Why do I never get 128 bit reads from global memory?

Profiling my code reveals that I get a lot of 64 bit reads from global memory, but no 128 bit reads. I work with 3D data and use 32 threads along x and 16 threads along y. Since my data is floats and the data is stored as x, y, z, I should get reads that are 32 * 4 bytes, but apparently I don’t get any 128 bit reads. Can anyone explain why?

In general, 128 bit reads are used for built-in 128-bit types such as float4 and double2. However, there may be reasons for the compiler not to generate 128-bit loads:

(1) On older platforms, I think sm_1x in general (my memory is hazy), the memory throughput of 128-bit loads can actually be lower than when using 64-bit loads.

(2) If some components of a 128-bit data type are unused (e.g. the code only uses the x, y, z components of a float4), the compiler may determine that the “overfetch” due to the 128=-bit load actually lowers the performance.
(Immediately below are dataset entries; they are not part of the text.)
import Summits.BirchSwinnertonDyer.BirchSwinnertonDyer.Theorems.BiquadraticEisensteinDescentHeegnerTwistCouplingInSupplyQuarticTwistCorner
import Summits.BirchSwinnertonDyer.BirchSwinnertonDyer.Theorems.BiquadraticEisensteinDescentHeegnerTwistCouplingInSupplyIndefinitePinWitness
import Mathlib.NumberTheory.Zsqrtd.Basic
import HarnessLib

set_option linter.dupNamespace false -- `Summit.BirchSwinnertonDyer.BirchSwinnertonDyer.Theorems.…` (summit = sub, D-0017)
set_option autoImplicit false
/-! ### §1 Two values of the bump -/

/-- `4 b(1/4) = 4 e^{-16/15} > 1`. [folklore] -/
theorem one_lt_four_bump_quarter : 1 < 4 * bump (1 / 4) := by
  have hb : bump (1 / 4) = Real.exp (-(16 / 15)) := by
    unfold bump
    rw [expNegInvGlue, if_neg (by norm_num)]
    norm_num
  rw [hb, Real.exp_neg]
  -- `exp (16/15) = e · exp (1/15) ≤ e · 15/14 < 4`
  have h1 : Real.exp (16 / 15) = Real.exp 1 * Real.exp (1 / 15) := by rw [← Real.exp_add]; norm_num
  have h2 : Real.exp (1 / 15) ≤ 15 / 14 := by
    have h := Real.add_one_le_exp (-(1 / 15 : ℝ))
    rw [Real.exp_neg] at h
    rw [show (15 / 14 : ℝ) = ((-(1/15 : ℝ)) + 1)⁻¹ by norm_num]
    rw [le_inv_comm₀ (by positivity) (by norm_num)]
    exact h
  have h3 := Real.exp_one_lt_d9
  have hpos : 0 < Real.exp (16 / 15) := Real.exp_pos _
  rw [lt_mul_inv_iff₀ hpos]
  nlinarith [Real.exp_pos (1 / 15 : ℝ), Real.exp_pos (1 : ℝ)]

/-- `b(7/8) = e^{-64/15} < 1/50`. [folklore] -/
theorem bump_seven_eighths_lt : bump (7 / 8) < 1 / 50 := by
  have hb : bump (7 / 8) = Real.exp (-(64 / 15)) := by
    unfold bump
    rw [expNegInvGlue, if_neg (by norm_num)]
    norm_num
  rw [hb, Real.exp_neg, inv_lt_comm₀ (Real.exp_pos _) (by norm_num)]
  have h4 : Real.exp 4 ≤ Real.exp (64 / 15) := Real.exp_le_exp.2 (by norm_num)
  have he : Real.exp 1 ^ 4 = Real.exp 4 := by rw [Real.exp_one_pow]; norm_num
  have h3 := Real.exp_one_gt_d9
  have h2 : (7.38 : ℝ) < Real.exp 1 ^ 2 := by nlinarith [Real.exp_pos (1 : ℝ)]
  have h5 : (54 : ℝ) < (Real.exp 1 ^ 2) ^ 2 := by nlinarith
  have : (Real.exp 1 ^ 2) ^ 2 = Real.exp 1 ^ 4 := by ring
  show (1 / 50 : ℝ)⁻¹ < Real.exp (64 / 15)
  norm_num
  linarith

namespace Params

variable {k : ℕ} (P : Params k)

/-! ### §2 The inner radius of the core ball over a pair of bridges -/

/-- **`ρ₀(x) = c' - τx - 4 b(2(x - slabCtr i))`**, the squared inner radius of the core ball in
the upper tube of slab `i` (negative across the plug). [folklore] -/
def rho0 (i : ℕ) (x : ℝ) : ℝ := P.coreLevel - P.τ * x - 4 * bump (2 * (x - slabCtr i))

/-- **On the upper tube the core function is `τx + |v|² - c' + 4 b(2(x - slabCtr i))`**, i.e.
`coreG p = |v|² - ρ₀(x)` (`|x - slabCtr i| ≤ 1/2`, `|y - 1| ≤ 7/8`). [folklore] -/
theorem coreG_eq_upper {i : ℕ} (hi : i < k) {p : 𝔼 4} (hx : |p 0 - slabCtr i| < 1 / 2) (hy : |p 1 - 1| ≤ 7 / 8) :
    P.coreG p = ((p 1 - 1) ^ 2 + p 2 ^ 2 + p 3 ^ 2) - P.rho0 i (p 0) := by
  have hyy := abs_le.1 hy
  rw [show P.coreG p = SolidThickening.thicken₄ (PlanarThickening.thicken P.core) p from rfl,
    SolidThickening.thicken₄_apply, PlanarThickening.thicken_apply]
  have hcore : P.core (PlanarThickening.proj (SolidThickening.proj₃ p)) = P.coreFun (p 0) (p 1) := rfl
  rw [hcore]
  unfold coreFun
  rw [cutoffY_of_ge (by linarith), slabBump_eq_of_abs_lt hi hx]
  have hG := P.bodyG_eq_upper hi hx.le hy
  rw [bodyG_apply] at hG
  simp only [SolidThickening.proj₃_apply_two]
  unfold rho0
  linarith
/-- **TRANSPORT OF A PULL-BACK SCALING IDENTITY ON `Ȟ²(𝒪)` FROM THE ORDERED COMPLEX TO RAW CLASSES.**  Let `X` be a compact separated
`A`-scheme, `g : X → X` over `A`, `c₀ ∈ A`, `𝓤` an affine open cover.  Suppose that for every finite subfamily `𝓥 = 𝓤 ∘ e` covering `X`
and every diagonal family `WΔ ((i,j),l) = V_i ∩ V_j ∩ g⁻¹V_l`, the ORDERED module Čech classes satisfy `g^*_{↦l} x = c₀ • ref_{↦i} x` in
`Ȟ²(WΔ, 𝒪)` for all `x ∈ Ȟ²(𝓥, 𝒪)`.  Then for every raw `2`-cocycle `z` of `𝒪` on `𝓤` and every affine family `𝓦` refining `𝓤` along `τ`
and `g⁻¹𝓤` along `τ′`, `[ρ_{τ′}(g^* z)] = c₀ • [ρ_τ z]` in `Ȟ²(𝓦, 𝒪)` (raw module Čech classes; no finiteness or covering asked of `𝓦`).
[cite: StacksProject, Tags 01FG, 01FM, 01XD] [cite: GortzWedhorn2023, Thm. 22.9 (p. 236)] -/
theorem CechMH2.mk_refineC2_comapC2_eq_smul_of_ordered
    {A : Type} [CommRing A] (X : Over (Spec (.of A))) [IsSeparated X.hom] [CompactSpace X.left]
    (g : X.left ⟶ X.left) (hg : g ≫ X.hom = X.hom) (c₀ : A)
    {ι : Type} (U : ι → X.left.affineOpens) (hU : ⨆ j, (U j).1 = ⊤)
    (hOrd : ∀ (m : ℕ) (e : Fin m → ι) (_ : ⨆ i, (U (e i)).1 = ⊤) (WΔ : (Fin m ×ₗ Fin m) ×ₗ Fin m → X.left.affineOpens)
      (_ : ∀ i j l, (WΔ (toLex (toLex (i, j), l))).1 = (U (e i)).1 ⊓ (U (e j)).1 ⊓ g ⁻¹ᵁ (U (e l)).1)
      (hl : ∀ d, (WΔ d).1 ≤ g ⁻¹ᵁ (U (e (ofLex d).2)).1)
      (hi : ∀ d, (WΔ d).1 ≤ (𝟙 X.left) ⁻¹ᵁ (U (e (ofLex (ofLex d).1).1)).1)
      (hρg : ∀ a, scalarRingHomTop X a = g.appTop (scalarRingHomTop X a))
      (hρ1 : ∀ a, scalarRingHomTop X a = (𝟙 X.left : X.left ⟶ X.left).appTop (scalarRingHomTop X a))
      (x : (cechComplex (fun i => (U (e i)).1) (unitModule X.left) (scalarRingHomTop X)).homology ((2 : ℕ) : ℤ)),
      ((HomologicalComplex.homologyMap (refineComplexMap (fun d => (ofLex d).2)
          (pullbackSystemHom g (fun i => (U (e i)).1) (fun d => (WΔ d).1) (fun d => (ofLex d).2) hl
            (scalarRingHomTop X) (scalarRingHomTop X) hρg)) ((2 : ℕ) : ℤ)).hom :
          (cechComplex (fun i => (U (e i)).1) (unitModule X.left) (scalarRingHomTop X)).homology ((2 : ℕ) : ℤ) →ₗ[A]
            (cechComplex (fun d => (WΔ d).1) (unitModule X.left) (scalarRingHomTop X)).homology ((2 : ℕ) : ℤ)) x =
        c₀ • ((HomologicalComplex.homologyMap (refineComplexMap (fun d => (ofLex (ofLex d).1).1)
          (pullbackSystemHom (𝟙 X.left) (fun i => (U (e i)).1) (fun d => (WΔ d).1) (fun d => (ofLex (ofLex d).1).1) hi
            (scalarRingHomTop X) (scalarRingHomTop X) hρ1)) ((2 : ℕ) : ℤ)).hom :
          (cechComplex (fun i => (U (e i)).1) (unitModule X.left) (scalarRingHomTop X)).homology ((2 : ℕ) : ℤ) →ₗ[A]
            (cechComplex (fun d => (WΔ d).1) (unitModule X.left) (scalarRingHomTop X)).homology ((2 : ℕ) : ℤ)) x)
    (z : cechMZ2 X.hom (SheafOfModules.unit X.left.ringCatSheaf) (fun j => (U j).1))
    {κ : Type} (W : κ → X.left.affineOpens) (τ τ' : κ → ι)
    (hτ : ∀ s, (W s).1 ≤ (U (τ s)).1) (hτ' : ∀ s, (W s).1 ≤ g ⁻¹ᵁ (U (τ' s)).1) :
    CechMH2.mk X.hom (SheafOfModules.unit X.left.ringCatSheaf) (fun s => (W s).1)
        ⟨cechMRefineC2 X.hom (SheafOfModules.unit X.left.ringCatSheaf) (preimageFamily g (fun j => (U j).1))
            (fun s => (W s).1) τ' hτ'
            (cechComapC2 X.hom X.hom g hg (fun j => (U j).1)
              (z : CechMC2 X.hom (SheafOfModules.unit X.left.ringCatSheaf) (fun j => (U j).1))),
          refineMC2_mem_cechMZ2 X.hom (SheafOfModules.unit X.left.ringCatSheaf) (preimageFamily g (fun j => (U j).1))
            (fun s => (W s).1) τ' hτ' (comapC2_mem_cechMZ2 X.hom X.hom g hg (fun j => (U j).1) z.2)⟩ =
      c₀ • CechMH2.mk X.hom (SheafOfModules.unit X.left.ringCatSheaf) (fun s => (W s).1)
        ⟨cechMRefineC2 X.hom (SheafOfModules.unit X.left.ringCatSheaf) (fun j => (U j).1) (fun s => (W s).1) τ hτ
            (z : CechMC2 X.hom (SheafOfModules.unit X.left.ringCatSheaf) (fun j => (U j).1)),
          refineMC2_mem_cechMZ2 X.hom (SheafOfModules.unit X.left.ringCatSheaf) (fun j => (U j).1) (fun s => (W s).1) τ hτ
            z.2⟩ := by
  classical
  haveI : X.left.IsSeparated := isSeparated_left_of_over X
  -- (S1) class identity ⇐ difference of the representatives is a raw coboundary
  rw [← map_smul, CechMH2.mk_eq_mk_iff, Submodule.coe_smul]
  -- (S2) a finite subcover `V := U ∘ e`
  obtain ⟨m, e, he⟩ := Literature.AlgebraicGeometry.AbelianSchemes.exists_fin_subcover_of_compactSpace (fun j => (U j).1) hU
  -- (S3) the diagonal family of `g` on `V`
  obtain ⟨WΔ, hWΔ⟩ := Literature.AlgebraicGeometry.AbelianSchemes.exists_diagonalCover (Z := X) (fun i => U (e i)) g
  have hl := Literature.AlgebraicGeometry.AbelianSchemes.diagonalCover_le_preimage (fun i => U (e i)) g WΔ hWΔ
  have hi := Literature.AlgebraicGeometry.AbelianSchemes.diagonalCover_le_fst (fun i => U (e i)) g WΔ hWΔ
  have hi' : ∀ d, (WΔ d).1 ≤ (U (e (ofLex (ofLex d).1).1)).1 :=
    Literature.AlgebraicGeometry.AbelianSchemes.diagonalCover_le (fun i => U (e i)) g WΔ hWΔ
  have hΔcov : ⨆ d, (WΔ d).1 = ⊤ :=
    Literature.AlgebraicGeometry.AbelianSchemes.iSup_diagonalCover_eq_top (fun i => U (e i)) g WΔ hWΔ he
  have hρg : ∀ a, scalarRingHomTop X a = g.appTop (scalarRingHomTop X a) := fun a => by
    rw [scalarRingHomTop_apply]
    conv_lhs => rw [← hg]
    rw [Scheme.Hom.comp_appTop]
    rfl
  have hρ1 : ∀ a, scalarRingHomTop X a = (𝟙 X.left : X.left ⟶ X.left).appTop (scalarRingHomTop X a) := fun a => by simp
  -- (S4) the raw cocycle `zV := ρ_e z` on `V`, read by a full cocycle `cF`
  have hzV : cechMRefineC2 X.hom (SheafOfModules.unit X.left.ringCatSheaf) (fun j => (U j).1) (fun i => (U (e i)).1) e
      (fun _ => le_rfl) (z : CechMC2 X.hom (SheafOfModules.unit X.left.ringCatSheaf) (fun j => (U j).1)) ∈
      cechMZ2 X.hom (SheafOfModules.unit X.left.ringCatSheaf) (fun i => (U (e i)).1) :=
    refineMC2_mem_cechMZ2 _ _ _ _ _ _ z.2
  obtain ⟨cF, hcF⟩ := exists_rawTwo_eq X.hom (fun i => (U (e i)).1) (scalarRingHomTop X)
    (cechMRefineC2 X.hom (SheafOfModules.unit X.left.ringCatSheaf) (fun j => (U j).1) (fun i => (U (e i)).1) e
      (fun _ => le_rfl) (z : CechMC2 X.hom (SheafOfModules.unit X.left.ringCatSheaf) (fun j => (U j).1)))
  have hdc := full_d_two_eq_zero_of_mem_cechMZ2 X.hom (fun i => (U (e i)).1) (scalarRingHomTop X) cF _ hzV hcF
  -- (S5)+(S6) the ordered identity ⇒ `Θ_l cF − c₀ • Θ_i cF` is a full coboundary on `WΔ`
  have hVa : ∀ s : Finset (Fin m), s.Nonempty → IsAffineOpen (cechOpen (fun i => (U (e i)).1) s) :=
    fun s hs => isAffineOpen_cechOpen_of_nonempty (fun i => U (e i)) hs
  have hΔa : ∀ s : Finset ((Fin m ×ₗ Fin m) ×ₗ Fin m), s.Nonempty → IsAffineOpen (cechOpen (fun d => (WΔ d).1) s) :=
    fun s hs => isAffineOpen_cechOpen_of_nonempty WΔ hs
  obtain ⟨w', hw'⟩ := exists_full_d_eq_pullbackCochain_sub_smul (fun i => (U (e i)).1) (fun d => (WΔ d).1)
    (unitModule X.left) (unitModule X.left) (scalarRingHomTop X) (scalarRingHomTop X) hVa he IsAffineLocalizing.unit hΔa hΔcov
    IsAffineLocalizing.unit (fun d => (ofLex d).2) (fun d => (ofLex (ofLex d).1).1)
    (pullbackSystemHom g (fun i => (U (e i)).1) (fun d => (WΔ d).1) (fun d => (ofLex d).2) hl
      (scalarRingHomTop X) (scalarRingHomTop X) hρg)
    (pullbackSystemHom (𝟙 X.left) (fun i => (U (e i)).1) (fun d => (WΔ d).1) (fun d => (ofLex (ofLex d).1).1) hi
      (scalarRingHomTop X) (scalarRingHomTop X) hρ1)
    c₀ (fun x => hOrd m e he WΔ hWΔ hl hi hρg hρ1 x) cF hdc
  -- (S7) read back on `WΔ`: `DΔ := ρ_l (g^* zV) − c₀ • ρ_i zV` is a raw coboundary
  have hDΔ : cechMRefineC2 X.hom (SheafOfModules.unit X.left.ringCatSheaf) (preimageFamily g (fun i => (U (e i)).1))
        (fun d => (WΔ d).1) (fun d => (ofLex d).2) hl (cechComapC2 X.hom X.hom g hg (fun i => (U (e i)).1)
          (cechMRefineC2 X.hom (SheafOfModules.unit X.left.ringCatSheaf) (fun j => (U j).1) (fun i => (U (e i)).1) e
            (fun _ => le_rfl) (z : CechMC2 X.hom (SheafOfModules.unit X.left.ringCatSheaf) (fun j => (U j).1)))) -
      c₀ • cechMRefineC2 X.hom (SheafOfModules.unit X.left.ringCatSheaf) (fun i => (U (e i)).1) (fun d => (WΔ d).1)
        (fun d => (ofLex (ofLex d).1).1) hi'
          (cechMRefineC2 X.hom (SheafOfModules.unit X.left.ringCatSheaf) (fun j => (U j).1) (fun i => (U (e i)).1) e
            (fun _ => le_rfl) (z : CechMC2 X.hom (SheafOfModules.unit X.left.ringCatSheaf) (fun j => (U j).1))) ∈
      cechMB2 X.hom (SheafOfModules.unit X.left.ringCatSheaf) (fun d => (WΔ d).1) := by
    refine mem_cechMB2_of_forall_eq_of_full_d (fun d => (WΔ d).1) (scalarRingHomTop X) X.hom w' _ fun j l m => ?_
    rw [hw']
    exact rawTwo_sub_smul (fun d => (WΔ d).1) (scalarRingHomTop X) X.hom (fun _ => rfl) c₀ _ _ _ _
      (fun j l m => map_toRing_pullbackCochain_eq_refineC2_comapC2 (fun i => (U (e i)).1) (fun d => (WΔ d).1)
        (scalarRingHomTop X) (scalarRingHomTop X) X.hom X.hom g hg _ hl hρg cF _ hcF j l m)
      (fun j l m => map_toRing_pullbackCochain_id_eq_refineC2 (fun i => (U (e i)).1) (scalarRingHomTop X) X.hom
        (fun d => (WΔ d).1) (fun d => (ofLex (ofLex d).1).1) hi hi' hρ1 cF _ hcF j l m) j l m
  -- (S8) transport to `𝓦` through `W₂ (s, d) := W_s ∩ WΔ_d`
  have hcovW₂ : ∀ s, (W s).1 ≤ ⨆ p : κ × ((Fin m ×ₗ Fin m) ×ₗ Fin m), (W p.1).1 ⊓ (WΔ p.2).1 := fun s x hx => by
    have hx' : x ∈ (⊤ : X.left.Opens) := trivial
    rw [← hΔcov] at hx'
    obtain ⟨d, hd⟩ := Opens.mem_iSup.mp hx'
    exact Opens.mem_iSup.mpr ⟨(s, d), ⟨hx, hd⟩⟩
  -- the two refinements of `g^* z` to `W₂`, and the two of `z`, differ by coboundaries (★ N2)
  have n2a := refineC2_sub_refineC2_mem_cechMB2 X.hom (SheafOfModules.unit X.left.ringCatSheaf)
    (preimageFamily g (fun j => (U j).1)) (fun p : κ × ((Fin m ×ₗ Fin m) ×ₗ Fin m) => (W p.1).1 ⊓ (WΔ p.2).1)
    (e ∘ (fun d : (Fin m ×ₗ Fin m) ×ₗ Fin m => (ofLex d).2) ∘ Prod.snd) (τ' ∘ Prod.fst)
    (fun p => (inf_le_right.trans (hl p.2))) (fun p => inf_le_left.trans (hτ' p.1))
    (comapC2_mem_cechMZ2 X.hom X.hom g hg (fun j => (U j).1) z.2)
  have n2b := refineC2_sub_refineC2_mem_cechMB2 X.hom (SheafOfModules.unit X.left.ringCatSheaf)
    (fun j => (U j).1) (fun p : κ × ((Fin m ×ₗ Fin m) ×ₗ Fin m) => (W p.1).1 ⊓ (WΔ p.2).1)
    (e ∘ (fun d : (Fin m ×ₗ Fin m) ×ₗ Fin m => (ofLex (ofLex d).1).1) ∘ Prod.snd) (τ ∘ Prod.fst)
    (fun p => (inf_le_right.trans (hi' p.2))) (fun p => inf_le_left.trans (hτ p.1)) z.2
  -- `ρ_{snd} DΔ ∈ B²(W₂)`, rewritten as refinements straight from `𝓤` and `g⁻¹𝓤`
  have h1 := refineMC2_mem_cechMB2 X.hom (SheafOfModules.unit X.left.ringCatSheaf) (fun d => (WΔ d).1)
    (fun p : κ × ((Fin m ×ₗ Fin m) ×ₗ Fin m) => (W p.1).1 ⊓ (WΔ p.2).1) Prod.snd (fun p => inf_le_right) hDΔ
  rw [map_sub, map_smul, cechComapC2_refineC2, cechMRefineC2_refineC2, cechMRefineC2_refineC2,
    cechMRefineC2_refineC2, cechMRefineC2_refineC2] at h1
  -- the target, refined to `W₂`
  have h2 : cechMRefineC2 X.hom (SheafOfModules.unit X.left.ringCatSheaf) (fun s => (W s).1)
      (fun p : κ × ((Fin m ×ₗ Fin m) ×ₗ Fin m) => (W p.1).1 ⊓ (WΔ p.2).1) Prod.fst (fun p => inf_le_left)
      (cechMRefineC2 X.hom (SheafOfModules.unit X.left.ringCatSheaf) (preimageFamily g (fun j => (U j).1)) (fun s => (W s).1) τ' hτ'
          (cechComapC2 X.hom X.hom g hg (fun j => (U j).1)
            (z : CechMC2 X.hom (SheafOfModules.unit X.left.ringCatSheaf) (fun j => (U j).1))) -
        c₀ • cechMRefineC2 X.hom (SheafOfModules.unit X.left.ringCatSheaf) (fun j => (U j).1) (fun s => (W s).1) τ hτ
          (z : CechMC2 X.hom (SheafOfModules.unit X.left.ringCatSheaf) (fun j => (U j).1))) ∈
      cechMB2 X.hom (SheafOfModules.unit X.left.ringCatSheaf)
        (fun p : κ × ((Fin m ×ₗ Fin m) ×ₗ Fin m) => (W p.1).1 ⊓ (WΔ p.2).1) := by
    rw [map_sub, map_smul, cechMRefineC2_refineC2, cechMRefineC2_refineC2]
    have n2b' := Submodule.smul_mem _ c₀ n2b
    rw [smul_sub] at n2b'
    have key := Submodule.add_mem _ (Submodule.sub_mem _ h1 n2a) n2b'
    convert key using 1
    abel
  -- injectivity of `Ȟ²(𝓦) → Ȟ²(W₂)` on cocycles (`𝓦` affine, `𝒪` affine-localizing, `W₂` covers each `W_s`)
  refine mem_cechMB2_of_refineMC2_mem_cechMB2_of_isAffineOpen X.hom (SheafOfModules.unit X.left.ringCatSheaf)
    (fun s => (W s).1) (fun p : κ × ((Fin m ×ₗ Fin m) ×ₗ Fin m) => (W p.1).1 ⊓ (WΔ p.2).1) Prod.fst (fun p => inf_le_left)
    IsAffineLocalizing.unit (fun s => (W s).2) hcovW₂ ?_ h2
  exact Submodule.sub_mem _ (refineMC2_mem_cechMZ2 _ _ _ _ _ _ (comapC2_mem_cechMZ2 X.hom X.hom g hg _ z.2))
    (Submodule.smul_mem _ c₀ (refineMC2_mem_cechMZ2 _ _ _ _ _ _ z.2))

end Literature.AlgebraicGeometry.Morphisms

end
(3) Use of 128-bit loads leads to higher register pressure, and thus may conflict with aggressive low register bounds provided via the -maxrregcount compiler flag or the launch_bounds function attribute.

(4) Since data must be aligned according to size (n-byte data aligned on n-byte boundary), the compiler may need to use narrower loads if that alignment cannot be guaranteed. From the early days of CUDA I have vague recollection that 16-byte alignment could not be guaranteed on Win32 platforms with MSVC.

Note that many compiler decisions are driven by heuristics. It is the nature of heuristics to deliver an “optimal” outcome most of the time, but there could certainly be situations where the compiler makes a suboptimal choice. The mere absence of 128-bit loads in the generated code per-se is not an indication of any performance issues. If, after careful analysis, you find that use of 128-bit loads would deliver a noticeable performance increases for your application, I would suggest filing a bug.